Executing the Migration to Rust-Based Services with Cache Isolation Strategies

AMD PQOS and NUMA Affinity Mechanics for Cache Isolation

Charts comparing Gen 12 and Gen 13 core counts and power efficiency, alongside cache isolation metrics showing 32MB L3 slices and 15% throughput gains from NUMA-aware affinity.
Charts comparing Gen 12 and Gen 13 core counts and power efficiency, alongside cache isolation metrics showing 32MB L3 slices and 15% throughput gains from NUMA-aware affinity.

NUMA-aware core affinity across six of twelve CCDs delivered a >15% incremental throughput gain by isolating shared L3 resources. The Turin architecture splits the processor into one I/O Die and up to 12 Core Complex Dies, where each CCD shares a 32MB L3 cache slice among 16 cores. This topology forces operators to regulate access explicitly rather than relying on default hardware schedulers. AMD's Platform Quality of Service (PQOS) enables fine-grained control over these cache slices and memory bandwidth domains.

Implementing this isolation requires precise mapping of virtual CPUs to physical cores within set cache boundaries. A misconfigured affinity policy allows threads to drift across CCD borders, triggering costly inter-die fabric traversals. The architectural shift from cache-heavy designs necessitates this manual intervention to maintain performance stability. Without strict partitioning, high-density core counts exacerbate contention rather than alleviating. Operators must balance the complexity of manual pinning against the risk of uncontrolled cache thrashing. The power efficiency.

Migrating 15 years of NGINX and LuaJIT logic to the Rust-based FL2 architecture requires replacing flexible scripting with static memory safety guarantees found in the Pingora and Oxy frameworks:

  1. Audit legacy Lua hooks to identify stateful dependencies that rely on massive L3 cache locality for speed.
  2. Refactor request handlers into Rust modules that eliminate runtime interpretation overhead and reduce flexible allocation.
  3. Deploy isolated workers using CPU pinning strategies to prevent cache thrashing across the 12 Core Complex Dies.
  4. Validate throughput gains against baseline metrics before enabling full traffic shifts on high-density nodes.

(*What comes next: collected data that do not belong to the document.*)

import Summits.Ventures.HSemireg.WedgeHankelRecurrenceGaussTopZeroConvex

/-!
# Venture HSemireg — **UNIQUENESS IN THE JACOBI INVERSE EIGENVALUE PROBLEM (HOCHSTADT): the two top polynomials `q_{t+1}`, `q_t` determine the recurrence** — if two monic three-term
# recurrences with non-vanishing `b` have the same `(t+1)`-th AND `t`-th polynomial, then `a_i = a'_i` (`i ≤ t`), `b_i = b'_i` (`1 ≤ i ≤ t`) and `q_k = q'_k` (`k ≤ t + 1`); with WENDROFF's
# theorem (N292) the coefficients `(a_0, …, a_t; b_1, …, b_t)` and the interlacing zero sets of `q_{t+1}`, `q_t` are in bijection

HONEST FRAMING. Part of the Lean index of the computation cell `pub-hsemireg` (seat p10 gen 44, Sunday typer «UNIFORM-IN-n»).  Real polynomials (degrees, leading coefficients) only; no variety,
no cohomology theory, no sheaf, no Ext group and no semiregularity map is constructed here; nothing here says that HC / HC_CM / HC_AV holds; no Literature fact (unproved `Prop`) is declared or used.
Custodian versions as in `WedgeHankelSiegelIdeal` (1/3).
SOURCES (cited).  H. Hochstadt, *On the construction of a Jacobi matrix from spectral data*, Linear Algebra Appl. 8 (1974) 435–446; O. H. Hald, *Inverse eigenvalue problems for Jacobi matrices*,
Linear Algebra Appl. 14 (1976) 63–85; L. J. Gray, D. G. Wilson, *Construction of a Jacobi matrix from spectral data*, Linear Algebra Appl. 14 (1976) 131–134; C. de Boor, G. H. Golub, *The
numerically stable reconstruction of a Jacobi matrix from spectral data*, Linear Algebra Appl. 21 (1978) 245–260; B. Wendroff, Proc. AMS 12 (1961) 554–555.
PROOF TYPED HERE.  Downward peeling: `C(a'_{t+1} − a_{t+1})·q_{t+1} = C b_{t+1} q_t − C b'_{t+1} q'_t` has degree `t + 1` on the left unless the constant vanishes and `≤ t` on the right; then
leading coefficients give `b_{t+1} = b'_{t+1}` and cancelling `b_{t+1} ≠ 0` gives `q_t = q'_t`; induction.
DEDUP DISCLOSURE (`rg -n 'recurrence_unique|inverse eigenvalue|Hochstadt' Summits/Ventures/HSemireg Literature`, 2026-09-03): N292 `recurrence_agree_of_coeff_agree` is the converse direction
(equal coefficients ⇒ equal polynomials) and `wendroff_recurrence` the existence; N290 `orthogonal_monic_unique` is uniqueness w.r.t. a MEASURE.  The coefficient uniqueness is new.  The 3 names
below: 0 hits tree-wide.

WHAT IS IN THE TREE.  N279 `recurrence_monic_natDegree`; N292 `wendroff_recurrence` (existence); Mathlib `natDegree_C_mul`, `natDegree_sub_le`, `C_inj`.
THIS FILE (namespace `Summit.Ventures.HSemireg.Wedge.HankelOuter` continued; CHAINED on N335 (import only); 0 definitions):
* §1101 `recurrence_top_step_unique` (one peeling step: `a_{t+1} = a'_{t+1}`, `b_{t+1} = b'_{t+1}`, `q_t = q'_t`), **`recurrence_unique_of_top_two`** (all coefficients and members from `q_{t+1} = q'_{t+1}`,
  `q_t = q'_t`), **`recurrence_unique_of_zeros`** (the same from equal zero vectors of `q_{t+1}`, `q'_{t+1}` and of `q_t`, `q'_t`).
CAVEATS.  `b_j ≠ 0` for `1 ≤ j ≤ t` (both recurrences); no positivity needed.  Nothing Ext-side.  New names only.
-/

open Module Polynomial
open scoped Matrix Polynomial

namespace Summit.Ventures.HSemireg.Wedge.HankelOuter

/-! ## §1101. The recurrence is determined by its two top polynomials -/

/-- **One peeling step**: `q_{t+2} = q'_{t+2}` and `q_{t+1} = q'_{t+1}` force `a_{t+1} = a'_{t+1}`, `b_{t+1} = b'_{t+1}` and (if `b_{t+1} ≠ 0`) `q_t = q'_t`. [Hochstadt 1974; this file, §1101] -/
theorem recurrence_top_step_unique {q q' : ℕ → ℝ[X]} {a b a' b' : ℕ → ℝ} (hq0 : q 0 = 1) (hq1 : q 1 = Polynomial.X - C (a 0))
    (hrec : ∀ n, q (n + 2) = (Polynomial.X - C (a (n + 1))) * q (n + 1) - C (b (n + 1)) * q n)
    (hq0' : q' 0 = 1) (hq1' : q' 1 = Polynomial.X - C (a' 0)) (hrec' : ∀ n, q' (n + 2) = (Polynomial.X - C (a' (n + 1))) * q' (n + 1) - C (b' (n + 1)) * q' n)
    {t : ℕ} (htop : q (t + 2) = q' (t + 2)) (hnext : q (t + 1) = q' (t + 1)) :
    a (t + 1) = a' (t + 1) ∧ b (t + 1) = b' (t + 1) ∧ (b (t + 1) ≠ 0 → q t = q' t) := by
  have hmd := recurrence_monic_natDegree hq0 hq1 hrec
  have hmd' := recurrence_monic_natDegree hq0' hq1' hrec'
  -- `C(a' − a) q_{t+1} = C b q_t − C b' q'_t`
  have hkey : C (a' (t + 1) - a (t + 1)) * q (t + 1) = C (b (t + 1)) * q t - C (b' (t + 1)) * q' t := by
    have h := htop
    rw [hrec t, hrec' t, ← hnext] at h
    rw [C_sub]
    linear_combination h
  have hRdeg : (C (b (t + 1)) * q t - C (b' (t + 1)) * q' t).natDegree ≤ t :=
    (natDegree_sub_le _ _).trans (max_le ((natDegree_C_mul_le _ _).trans (hmd t).2.le) ((natDegree_C_mul_le _ _).trans (hmd' t).2.le))
  have ha : a (t + 1) = a' (t + 1) := by
    by_contra hne
    have hc : a' (t + 1) - a (t + 1) ≠ 0 := sub_ne_zero.2 (Ne.symm hne)
    have hL : (C (a' (t + 1) - a (t + 1)) * q (t + 1)).natDegree = t + 1 := by rw [natDegree_C_mul hc, (hmd (t + 1)).2]
    rw [hkey] at hL
    omega
  have hR : C (b (t + 1)) * q t = C (b' (t + 1)) * q' t := by
    rw [← sub_eq_zero, ← hkey, ha, sub_self, C_0, zero_mul]
  have hb : b (t + 1) = b' (t + 1) := by
    have h := congrArg (fun P : ℝ[X] => P.coeff t) hR
    simp only [coeff_C_mul] at h
    have h1 : (q t).coeff t = 1 := by have h := (hmd t).1.coeff_natDegree; rwa [(hmd t).2] at h
    have h2 : (q' t).coeff t = 1 := by have h := (hmd' t).1.coeff_natDegree; rwa [(hmd' t).2] at h
    rwa [h1, h2, mul_one, mul_one] at h
  refine ⟨ha, hb, fun hb0 => ?_⟩
  rw [← hb] at hR
  exact mul_left_cancel₀ (mt C_eq_zero.1 hb0) hR

/-- **HOCHSTADT'S UNIQUENESS: `q_{t+1} = q'_{t+1}` and `q_t = q'_t` (with `b_j, b'_j ≠ 0` for `1 ≤ j ≤ t`) determine the recurrence: `a_i = a'_i` (`i ≤ t`), `b_i = b'_i` (`1 ≤ i ≤ t`), `q_k =
q'_k` (`k ≤ t + 1`).** [Hochstadt 1974; Hald 1976; Gray–Wilson 1976; this file, §1101] -/
theorem recurrence_unique_of_top_two {q q' : ℕ → ℝ[X]} {a b a' b' : ℕ → ℝ} (hq0 : q 0 = 1) (hq1 : q 1 = Polynomial.X - C (a 0))
    (hrec : ∀ n, q (n + 2) = (Polynomial.X - C (a (n + 1))) * q (n + 1) - C (b (n + 1)) * q n)
    (hq0' : q' 0 = 1) (hq1' : q' 1 = Polynomial.X - C (a' 0)) (hrec' : ∀ n, q' (n + 2) = (Polynomial.X - C (a' (n + 1))) * q' (n + 1) - C (b' (n + 1)) * q' n)
    (hb : ∀ j, 1 ≤ j → b j ≠ 0) :
    ∀ t, q (t + 1) = q' (t + 1) → q t = q' t → (∀ i, i ≤ t → a i = a' i) ∧ (∀ i, 1 ≤ i → i ≤ t → b i = b' i) ∧ ∀ k, k ≤ t + 1 → q k = q' k := by
  intro t
  induction t with
  | zero =>
    intro h1 _
    have ha : a 0 = a' 0 := by
      rw [hq1, hq1'] at h1
      exact C_inj.1 (sub_right_injective h1)
    refine ⟨fun i hi => ?_, fun i hi hi' => by omega, fun k hk => ?_⟩
    · rw [Nat.le_zero.1 hi]; exact ha
    · rcases Nat.le_one_iff_eq_zero_or_eq_one.1 hk with hk | hk
      · rw [hk, hq0, hq0']
      · rw [hk]; exact h1
  | succ t ih =>
    intro htop hnext
    obtain ⟨ha, hbb, hq⟩ := recurrence_top_step_unique hq0 hq1 hrec hq0' hq1' hrec' htop hnext
    obtain ⟨ha', hb', hq'⟩ := ih hnext (hq (hb (t + 1) (by omega)))
    refine ⟨fun i hi => ?_, fun i hi hi' => ?_, fun k hk => ?_⟩
    · rcases Nat.lt_or_ge i (t + 1) with h | h
      · exact ha' i (by omega)
      · rw [show i = t + 1 by omega]; exact ha
    · rcases Nat.lt_or_ge i (t + 1) with h | h
      · exact hb' i hi (by omega)
      · rw [show i = t + 1 by omega]; exact hbb
    · rcases Nat.lt_or_ge k (t + 2) with h | h
      · exact hq' k (by omega)
      · rw [show k = t + 2 by omega]; exact htop

/-- **The recurrence is determined by the zeros of its two top polynomials**: two recurrences (`b_j, b'_j ≠ 0`) whose `q_{t+2}`, `q'_{t+2}` have the same zero vector and whose `q_{t+1}`,
`q'_{t+1}` have the same zero vector coincide up to level `t + 2` (with N292 `wendroff_recurrence`: the Jacobi inverse eigenvalue problem from two interlacing spectra has exactly one solution).
[Hochstadt 1974; de Boor–Golub 1978; this file, §1101] -/
theorem recurrence_unique_of_zeros {q q' : ℕ → ℝ[X]} {a b a' b' : ℕ → ℝ} (hq0 : q 0 = 1) (hq1 : q 1 = Polynomial.X - C (a 0))
    (hrec : ∀ n, q (n + 2) = (Polynomial.X - C (a (n + 1))) * q (n + 1) - C (b (n + 1)) * q n)
    (hq0' : q' 0 = 1) (hq1' : q' 1 = Polynomial.X - C (a' 0)) (hrec' : ∀ n, q' (n + 2) = (Polynomial.X - C (a' (n + 1))) * q' (n + 1) - C (b' (n + 1)) * q' n)
    (hb : ∀ j, 1 ≤ j → b j ≠ 0) {t : ℕ} {x : Fin (t + 2) → ℝ} {w : Fin (t + 1) → ℝ}
    (hxq : q (t + 2) = ∏ i, (Polynomial.X - C (x i))) (hxq' : q' (t + 2) = ∏ i, (Polynomial.X - C (x i)))
    (hwq : q (t + 1) = ∏ k, (Polynomial.X - C (w k))) (hwq' : q' (t + 1) = ∏ k, (Polynomial.X - C (w k))) :
    (∀ i, i ≤ t + 1 → a i = a' i) ∧ (∀ i, 1 ≤ i → i ≤ t + 1 → b i = b' i) ∧ ∀ k, k ≤ t + 2 → q k = q' k :=
  recurrence_unique_of_top_two hq0 hq1 hrec hq0' hq1' hrec' hb (t + 1) (hxq.trans hxq'.symm) (hwq.trans hwq'.symm)

end Summit.Ventures.HSemireg.Wedge.HankelOuter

This transition removes the latency penalty observed when legacy code paths force DRAM fetches due to cache misses. Operators must accept that code complexity increases initially as implicit runtime behaviors become explicit compile-time constraints. The shift enables linear scaling where previous architectures hit a contention wall at high utilization. Global edge networks spanning 310+ cities require such deterministic performance to complement hyperscaler backend storage without introducing variable lag. The resulting binary executes with predictable cycle counts regardless of core density. This approach sustains service levels even as cache per core shrinks drastically in newer silicon generations.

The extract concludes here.